→ WHAT IS BEING ASKED:
Below are the records. Retype exactly the lines between the lines holding "(U4f-χ₁-ram-one-pos), programme A_pos" and "Author K2E3-p37 (g0).", inclusive.

-.-.-

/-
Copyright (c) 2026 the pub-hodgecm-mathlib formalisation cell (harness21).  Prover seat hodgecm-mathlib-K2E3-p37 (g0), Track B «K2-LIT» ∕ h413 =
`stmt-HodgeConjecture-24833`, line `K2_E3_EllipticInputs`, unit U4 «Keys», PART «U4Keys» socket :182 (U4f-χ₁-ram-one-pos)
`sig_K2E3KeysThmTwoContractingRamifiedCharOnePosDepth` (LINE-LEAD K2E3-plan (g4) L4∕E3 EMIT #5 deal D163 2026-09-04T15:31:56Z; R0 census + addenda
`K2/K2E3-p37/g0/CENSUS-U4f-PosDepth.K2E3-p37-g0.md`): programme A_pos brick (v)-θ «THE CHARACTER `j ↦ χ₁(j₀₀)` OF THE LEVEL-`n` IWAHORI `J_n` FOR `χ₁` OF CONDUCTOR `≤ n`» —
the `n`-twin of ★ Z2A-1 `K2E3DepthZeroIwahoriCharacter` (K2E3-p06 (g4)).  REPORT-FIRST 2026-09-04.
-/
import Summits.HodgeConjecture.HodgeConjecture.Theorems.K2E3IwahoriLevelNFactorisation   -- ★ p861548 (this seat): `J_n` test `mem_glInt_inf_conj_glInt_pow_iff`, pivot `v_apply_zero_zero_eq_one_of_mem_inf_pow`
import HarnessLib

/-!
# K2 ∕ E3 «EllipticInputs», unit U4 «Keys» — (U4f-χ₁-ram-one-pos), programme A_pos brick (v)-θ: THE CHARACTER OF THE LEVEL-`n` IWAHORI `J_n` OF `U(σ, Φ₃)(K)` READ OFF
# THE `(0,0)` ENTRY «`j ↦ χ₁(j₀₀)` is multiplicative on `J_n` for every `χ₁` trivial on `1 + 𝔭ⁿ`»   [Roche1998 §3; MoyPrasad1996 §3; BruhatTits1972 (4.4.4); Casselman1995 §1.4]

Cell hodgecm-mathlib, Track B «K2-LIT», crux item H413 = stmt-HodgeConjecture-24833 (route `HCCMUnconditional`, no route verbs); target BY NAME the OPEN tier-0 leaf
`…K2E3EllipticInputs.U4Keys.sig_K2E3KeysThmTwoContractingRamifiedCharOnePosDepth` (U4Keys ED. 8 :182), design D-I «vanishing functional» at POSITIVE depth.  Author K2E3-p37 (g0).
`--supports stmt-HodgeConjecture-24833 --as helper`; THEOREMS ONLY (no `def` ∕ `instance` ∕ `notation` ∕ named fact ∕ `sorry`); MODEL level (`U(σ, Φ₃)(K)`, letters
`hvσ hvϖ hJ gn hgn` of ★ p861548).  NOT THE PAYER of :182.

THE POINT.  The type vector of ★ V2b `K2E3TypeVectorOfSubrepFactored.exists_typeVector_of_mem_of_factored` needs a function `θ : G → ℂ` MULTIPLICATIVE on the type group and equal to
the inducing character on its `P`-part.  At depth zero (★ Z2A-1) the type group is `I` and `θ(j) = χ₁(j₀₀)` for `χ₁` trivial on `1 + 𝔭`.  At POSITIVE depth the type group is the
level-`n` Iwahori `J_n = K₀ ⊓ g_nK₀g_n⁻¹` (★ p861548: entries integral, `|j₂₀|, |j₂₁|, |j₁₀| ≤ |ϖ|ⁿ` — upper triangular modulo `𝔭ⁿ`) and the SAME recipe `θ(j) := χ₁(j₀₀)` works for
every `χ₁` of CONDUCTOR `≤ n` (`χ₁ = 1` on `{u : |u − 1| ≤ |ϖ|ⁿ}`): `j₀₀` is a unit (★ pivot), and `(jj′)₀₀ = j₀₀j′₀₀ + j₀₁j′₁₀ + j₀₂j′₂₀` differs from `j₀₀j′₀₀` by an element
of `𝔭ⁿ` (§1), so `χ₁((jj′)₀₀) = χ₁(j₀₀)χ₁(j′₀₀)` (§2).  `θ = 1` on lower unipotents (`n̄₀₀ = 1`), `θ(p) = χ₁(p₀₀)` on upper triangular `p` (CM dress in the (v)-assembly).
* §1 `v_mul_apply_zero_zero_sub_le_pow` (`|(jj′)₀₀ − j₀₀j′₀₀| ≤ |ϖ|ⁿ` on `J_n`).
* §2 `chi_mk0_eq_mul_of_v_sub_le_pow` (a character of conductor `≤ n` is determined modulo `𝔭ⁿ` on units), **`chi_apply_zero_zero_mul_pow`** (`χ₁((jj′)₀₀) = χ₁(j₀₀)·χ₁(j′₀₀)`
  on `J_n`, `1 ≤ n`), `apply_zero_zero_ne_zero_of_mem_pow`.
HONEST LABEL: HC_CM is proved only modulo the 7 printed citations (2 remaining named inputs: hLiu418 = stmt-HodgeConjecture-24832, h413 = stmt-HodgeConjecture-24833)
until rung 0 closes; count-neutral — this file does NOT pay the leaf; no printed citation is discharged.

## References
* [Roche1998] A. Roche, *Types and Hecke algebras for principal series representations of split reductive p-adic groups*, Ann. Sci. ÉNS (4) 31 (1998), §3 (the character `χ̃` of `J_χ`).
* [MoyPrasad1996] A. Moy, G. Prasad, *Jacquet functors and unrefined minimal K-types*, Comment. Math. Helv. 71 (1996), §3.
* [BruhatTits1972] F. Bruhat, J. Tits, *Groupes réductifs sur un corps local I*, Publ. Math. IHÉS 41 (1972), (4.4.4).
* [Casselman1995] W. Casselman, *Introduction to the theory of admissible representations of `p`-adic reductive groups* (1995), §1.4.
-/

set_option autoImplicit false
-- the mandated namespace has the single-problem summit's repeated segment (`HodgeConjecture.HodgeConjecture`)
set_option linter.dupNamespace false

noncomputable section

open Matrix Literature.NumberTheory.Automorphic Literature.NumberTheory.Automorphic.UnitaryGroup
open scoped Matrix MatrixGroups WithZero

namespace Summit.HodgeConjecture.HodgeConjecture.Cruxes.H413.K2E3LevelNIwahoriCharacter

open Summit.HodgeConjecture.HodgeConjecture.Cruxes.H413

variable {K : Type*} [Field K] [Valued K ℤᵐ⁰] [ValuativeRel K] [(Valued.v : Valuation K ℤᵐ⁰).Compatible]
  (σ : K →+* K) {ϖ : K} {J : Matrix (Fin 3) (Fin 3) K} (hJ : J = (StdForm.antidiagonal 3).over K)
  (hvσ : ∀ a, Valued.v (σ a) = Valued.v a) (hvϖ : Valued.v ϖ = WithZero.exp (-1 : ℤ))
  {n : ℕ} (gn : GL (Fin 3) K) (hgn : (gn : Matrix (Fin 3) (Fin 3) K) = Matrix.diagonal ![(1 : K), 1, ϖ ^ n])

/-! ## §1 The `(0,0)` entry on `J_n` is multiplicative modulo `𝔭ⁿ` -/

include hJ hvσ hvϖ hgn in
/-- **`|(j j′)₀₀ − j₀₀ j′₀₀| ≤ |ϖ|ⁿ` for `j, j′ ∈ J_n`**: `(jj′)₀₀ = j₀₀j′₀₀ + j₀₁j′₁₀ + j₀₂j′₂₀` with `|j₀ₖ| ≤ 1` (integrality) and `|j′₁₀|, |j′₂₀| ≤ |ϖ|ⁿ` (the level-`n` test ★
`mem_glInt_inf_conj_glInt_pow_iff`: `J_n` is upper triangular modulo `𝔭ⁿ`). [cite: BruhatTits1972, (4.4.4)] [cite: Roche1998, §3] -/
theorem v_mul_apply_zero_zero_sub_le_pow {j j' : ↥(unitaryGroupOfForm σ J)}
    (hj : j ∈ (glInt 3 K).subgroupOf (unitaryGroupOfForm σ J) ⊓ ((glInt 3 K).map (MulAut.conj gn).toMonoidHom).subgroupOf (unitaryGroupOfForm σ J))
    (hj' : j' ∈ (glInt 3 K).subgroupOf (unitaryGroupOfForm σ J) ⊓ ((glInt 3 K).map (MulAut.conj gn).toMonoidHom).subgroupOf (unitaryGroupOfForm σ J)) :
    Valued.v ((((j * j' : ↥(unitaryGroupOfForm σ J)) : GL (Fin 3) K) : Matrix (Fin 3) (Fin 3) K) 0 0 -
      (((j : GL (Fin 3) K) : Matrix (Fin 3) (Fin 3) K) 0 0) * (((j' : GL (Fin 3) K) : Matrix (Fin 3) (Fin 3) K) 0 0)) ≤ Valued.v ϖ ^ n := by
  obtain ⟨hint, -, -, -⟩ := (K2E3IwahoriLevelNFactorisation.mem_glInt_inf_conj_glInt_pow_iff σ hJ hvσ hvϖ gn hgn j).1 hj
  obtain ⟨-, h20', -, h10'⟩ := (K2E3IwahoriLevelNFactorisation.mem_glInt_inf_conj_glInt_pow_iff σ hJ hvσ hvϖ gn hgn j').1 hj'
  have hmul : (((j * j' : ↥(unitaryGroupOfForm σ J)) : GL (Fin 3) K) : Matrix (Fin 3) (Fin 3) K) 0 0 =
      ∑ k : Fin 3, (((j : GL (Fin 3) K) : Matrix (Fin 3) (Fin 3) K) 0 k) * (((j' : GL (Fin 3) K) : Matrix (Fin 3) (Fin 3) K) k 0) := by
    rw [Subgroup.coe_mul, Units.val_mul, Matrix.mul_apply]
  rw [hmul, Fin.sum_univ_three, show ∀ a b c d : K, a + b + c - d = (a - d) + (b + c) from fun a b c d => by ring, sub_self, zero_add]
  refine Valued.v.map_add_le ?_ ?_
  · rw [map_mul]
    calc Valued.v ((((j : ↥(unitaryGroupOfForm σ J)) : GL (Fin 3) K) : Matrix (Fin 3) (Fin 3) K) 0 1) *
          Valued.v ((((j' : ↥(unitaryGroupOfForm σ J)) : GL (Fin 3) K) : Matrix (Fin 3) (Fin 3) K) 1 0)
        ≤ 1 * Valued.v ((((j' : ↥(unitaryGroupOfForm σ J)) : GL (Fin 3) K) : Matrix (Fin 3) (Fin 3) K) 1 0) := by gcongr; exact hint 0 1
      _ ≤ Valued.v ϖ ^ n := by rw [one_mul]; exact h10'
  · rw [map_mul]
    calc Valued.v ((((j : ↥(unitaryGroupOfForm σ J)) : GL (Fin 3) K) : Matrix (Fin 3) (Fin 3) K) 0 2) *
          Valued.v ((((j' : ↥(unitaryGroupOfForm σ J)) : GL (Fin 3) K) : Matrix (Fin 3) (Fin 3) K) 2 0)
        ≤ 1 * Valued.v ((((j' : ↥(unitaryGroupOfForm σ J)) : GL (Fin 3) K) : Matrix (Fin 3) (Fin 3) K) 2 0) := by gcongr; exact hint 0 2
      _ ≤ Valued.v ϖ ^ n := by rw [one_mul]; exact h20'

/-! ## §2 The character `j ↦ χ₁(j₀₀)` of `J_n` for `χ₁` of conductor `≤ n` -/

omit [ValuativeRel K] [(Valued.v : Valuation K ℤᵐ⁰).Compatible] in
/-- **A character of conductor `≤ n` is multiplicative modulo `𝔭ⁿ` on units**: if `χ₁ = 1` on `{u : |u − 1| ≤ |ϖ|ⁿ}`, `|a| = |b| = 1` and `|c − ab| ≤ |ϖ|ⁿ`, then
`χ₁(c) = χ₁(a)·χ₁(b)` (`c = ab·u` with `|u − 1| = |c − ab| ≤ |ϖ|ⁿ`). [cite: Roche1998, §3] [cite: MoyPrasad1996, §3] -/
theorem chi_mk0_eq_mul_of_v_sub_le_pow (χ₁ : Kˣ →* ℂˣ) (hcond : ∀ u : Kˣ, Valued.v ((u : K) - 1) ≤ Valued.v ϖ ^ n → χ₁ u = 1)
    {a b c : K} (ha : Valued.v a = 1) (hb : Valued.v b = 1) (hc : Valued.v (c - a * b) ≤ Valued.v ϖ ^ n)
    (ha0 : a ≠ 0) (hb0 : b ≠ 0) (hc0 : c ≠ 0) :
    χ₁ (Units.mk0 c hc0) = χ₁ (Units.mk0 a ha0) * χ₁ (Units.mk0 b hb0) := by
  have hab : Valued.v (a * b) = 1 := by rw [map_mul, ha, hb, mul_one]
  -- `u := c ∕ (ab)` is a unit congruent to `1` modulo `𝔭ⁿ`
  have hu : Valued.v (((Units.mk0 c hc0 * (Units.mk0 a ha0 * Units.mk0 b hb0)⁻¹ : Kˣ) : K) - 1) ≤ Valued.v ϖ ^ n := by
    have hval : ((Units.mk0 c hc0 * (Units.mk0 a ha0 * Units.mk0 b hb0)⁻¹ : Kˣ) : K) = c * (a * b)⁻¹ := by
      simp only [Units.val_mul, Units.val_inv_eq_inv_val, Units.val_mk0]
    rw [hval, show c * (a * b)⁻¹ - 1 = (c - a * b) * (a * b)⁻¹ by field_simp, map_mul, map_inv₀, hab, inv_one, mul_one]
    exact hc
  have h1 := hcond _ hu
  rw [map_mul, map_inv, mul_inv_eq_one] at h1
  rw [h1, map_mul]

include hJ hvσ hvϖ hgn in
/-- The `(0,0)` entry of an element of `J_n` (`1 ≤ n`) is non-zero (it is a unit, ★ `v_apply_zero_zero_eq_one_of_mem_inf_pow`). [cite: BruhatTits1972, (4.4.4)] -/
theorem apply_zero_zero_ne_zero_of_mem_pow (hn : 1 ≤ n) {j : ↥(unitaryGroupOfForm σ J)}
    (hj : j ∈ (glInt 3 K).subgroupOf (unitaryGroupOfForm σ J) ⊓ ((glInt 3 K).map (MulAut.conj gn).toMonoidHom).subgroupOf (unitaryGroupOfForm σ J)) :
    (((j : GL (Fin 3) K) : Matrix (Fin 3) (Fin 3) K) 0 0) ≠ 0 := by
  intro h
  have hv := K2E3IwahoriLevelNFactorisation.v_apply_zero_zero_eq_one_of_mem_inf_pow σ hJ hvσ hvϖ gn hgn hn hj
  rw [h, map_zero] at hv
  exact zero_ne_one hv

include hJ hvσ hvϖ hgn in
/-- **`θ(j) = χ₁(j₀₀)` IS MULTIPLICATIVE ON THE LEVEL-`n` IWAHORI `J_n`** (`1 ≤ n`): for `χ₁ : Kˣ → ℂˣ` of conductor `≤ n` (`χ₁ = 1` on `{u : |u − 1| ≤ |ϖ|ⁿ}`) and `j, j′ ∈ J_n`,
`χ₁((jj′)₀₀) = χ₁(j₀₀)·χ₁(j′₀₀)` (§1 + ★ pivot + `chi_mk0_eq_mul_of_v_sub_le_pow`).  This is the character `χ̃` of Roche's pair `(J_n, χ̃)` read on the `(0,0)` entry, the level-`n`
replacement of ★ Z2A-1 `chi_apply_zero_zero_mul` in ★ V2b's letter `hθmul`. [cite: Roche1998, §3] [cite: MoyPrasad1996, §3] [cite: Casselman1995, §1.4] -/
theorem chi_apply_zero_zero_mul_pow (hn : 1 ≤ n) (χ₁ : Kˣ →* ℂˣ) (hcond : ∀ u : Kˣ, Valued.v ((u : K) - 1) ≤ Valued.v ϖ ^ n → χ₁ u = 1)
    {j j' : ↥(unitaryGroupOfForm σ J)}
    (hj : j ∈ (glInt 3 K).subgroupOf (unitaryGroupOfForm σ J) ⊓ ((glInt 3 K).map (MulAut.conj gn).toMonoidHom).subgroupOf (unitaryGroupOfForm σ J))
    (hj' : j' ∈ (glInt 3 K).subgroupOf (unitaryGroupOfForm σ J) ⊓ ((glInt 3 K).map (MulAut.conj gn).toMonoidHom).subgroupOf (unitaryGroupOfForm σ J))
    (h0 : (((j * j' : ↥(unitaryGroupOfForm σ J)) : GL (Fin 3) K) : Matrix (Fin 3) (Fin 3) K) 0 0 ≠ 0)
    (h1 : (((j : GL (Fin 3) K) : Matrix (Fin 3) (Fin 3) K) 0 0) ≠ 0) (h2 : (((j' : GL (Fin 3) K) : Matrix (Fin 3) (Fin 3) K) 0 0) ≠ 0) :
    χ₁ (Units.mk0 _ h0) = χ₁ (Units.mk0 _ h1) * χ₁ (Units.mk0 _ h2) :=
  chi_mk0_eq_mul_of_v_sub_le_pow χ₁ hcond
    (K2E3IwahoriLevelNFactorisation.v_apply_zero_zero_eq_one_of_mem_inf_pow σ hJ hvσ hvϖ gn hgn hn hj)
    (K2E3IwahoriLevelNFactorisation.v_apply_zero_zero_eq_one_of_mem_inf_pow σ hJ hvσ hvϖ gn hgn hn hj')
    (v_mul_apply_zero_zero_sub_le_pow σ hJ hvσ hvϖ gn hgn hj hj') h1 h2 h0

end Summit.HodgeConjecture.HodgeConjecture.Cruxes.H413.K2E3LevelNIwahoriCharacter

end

-.-.-

→ SOLUTION TO THIS EXERCISE:
# K2 ∕ E3 «EllipticInputs», unit U4 «Keys» — (U4f-χ₁-ram-one-pos), programme A_pos brick (v)-θ: THE CHARACTER OF THE LEVEL-`n` IWAHORI `J_n` OF `U(σ, Φ₃)(K)` READ OFF
# THE `(0,0)` ENTRY «`j ↦ χ₁(j₀₀)` is multiplicative on `J_n` for every `χ₁` trivial on `1 + 𝔭ⁿ`»   [Roche1998 §3; MoyPrasad1996 §3; BruhatTits1972 (4.4.4); Casselman1995 §1.4]

Cell hodgecm-mathlib, Track B «K2-LIT», crux item H413 = stmt-HodgeConjecture-24833 (route `HCCMUnconditional`, no route verbs); target BY NAME the OPEN tier-0 leaf
`…K2E3EllipticInputs.U4Keys.sig_K2E3KeysThmTwoContractingRamifiedCharOnePosDepth` (U4Keys ED. 8 :182), design D-I «vanishing functional» at POSITIVE depth.  Author K2E3-p37 (g0).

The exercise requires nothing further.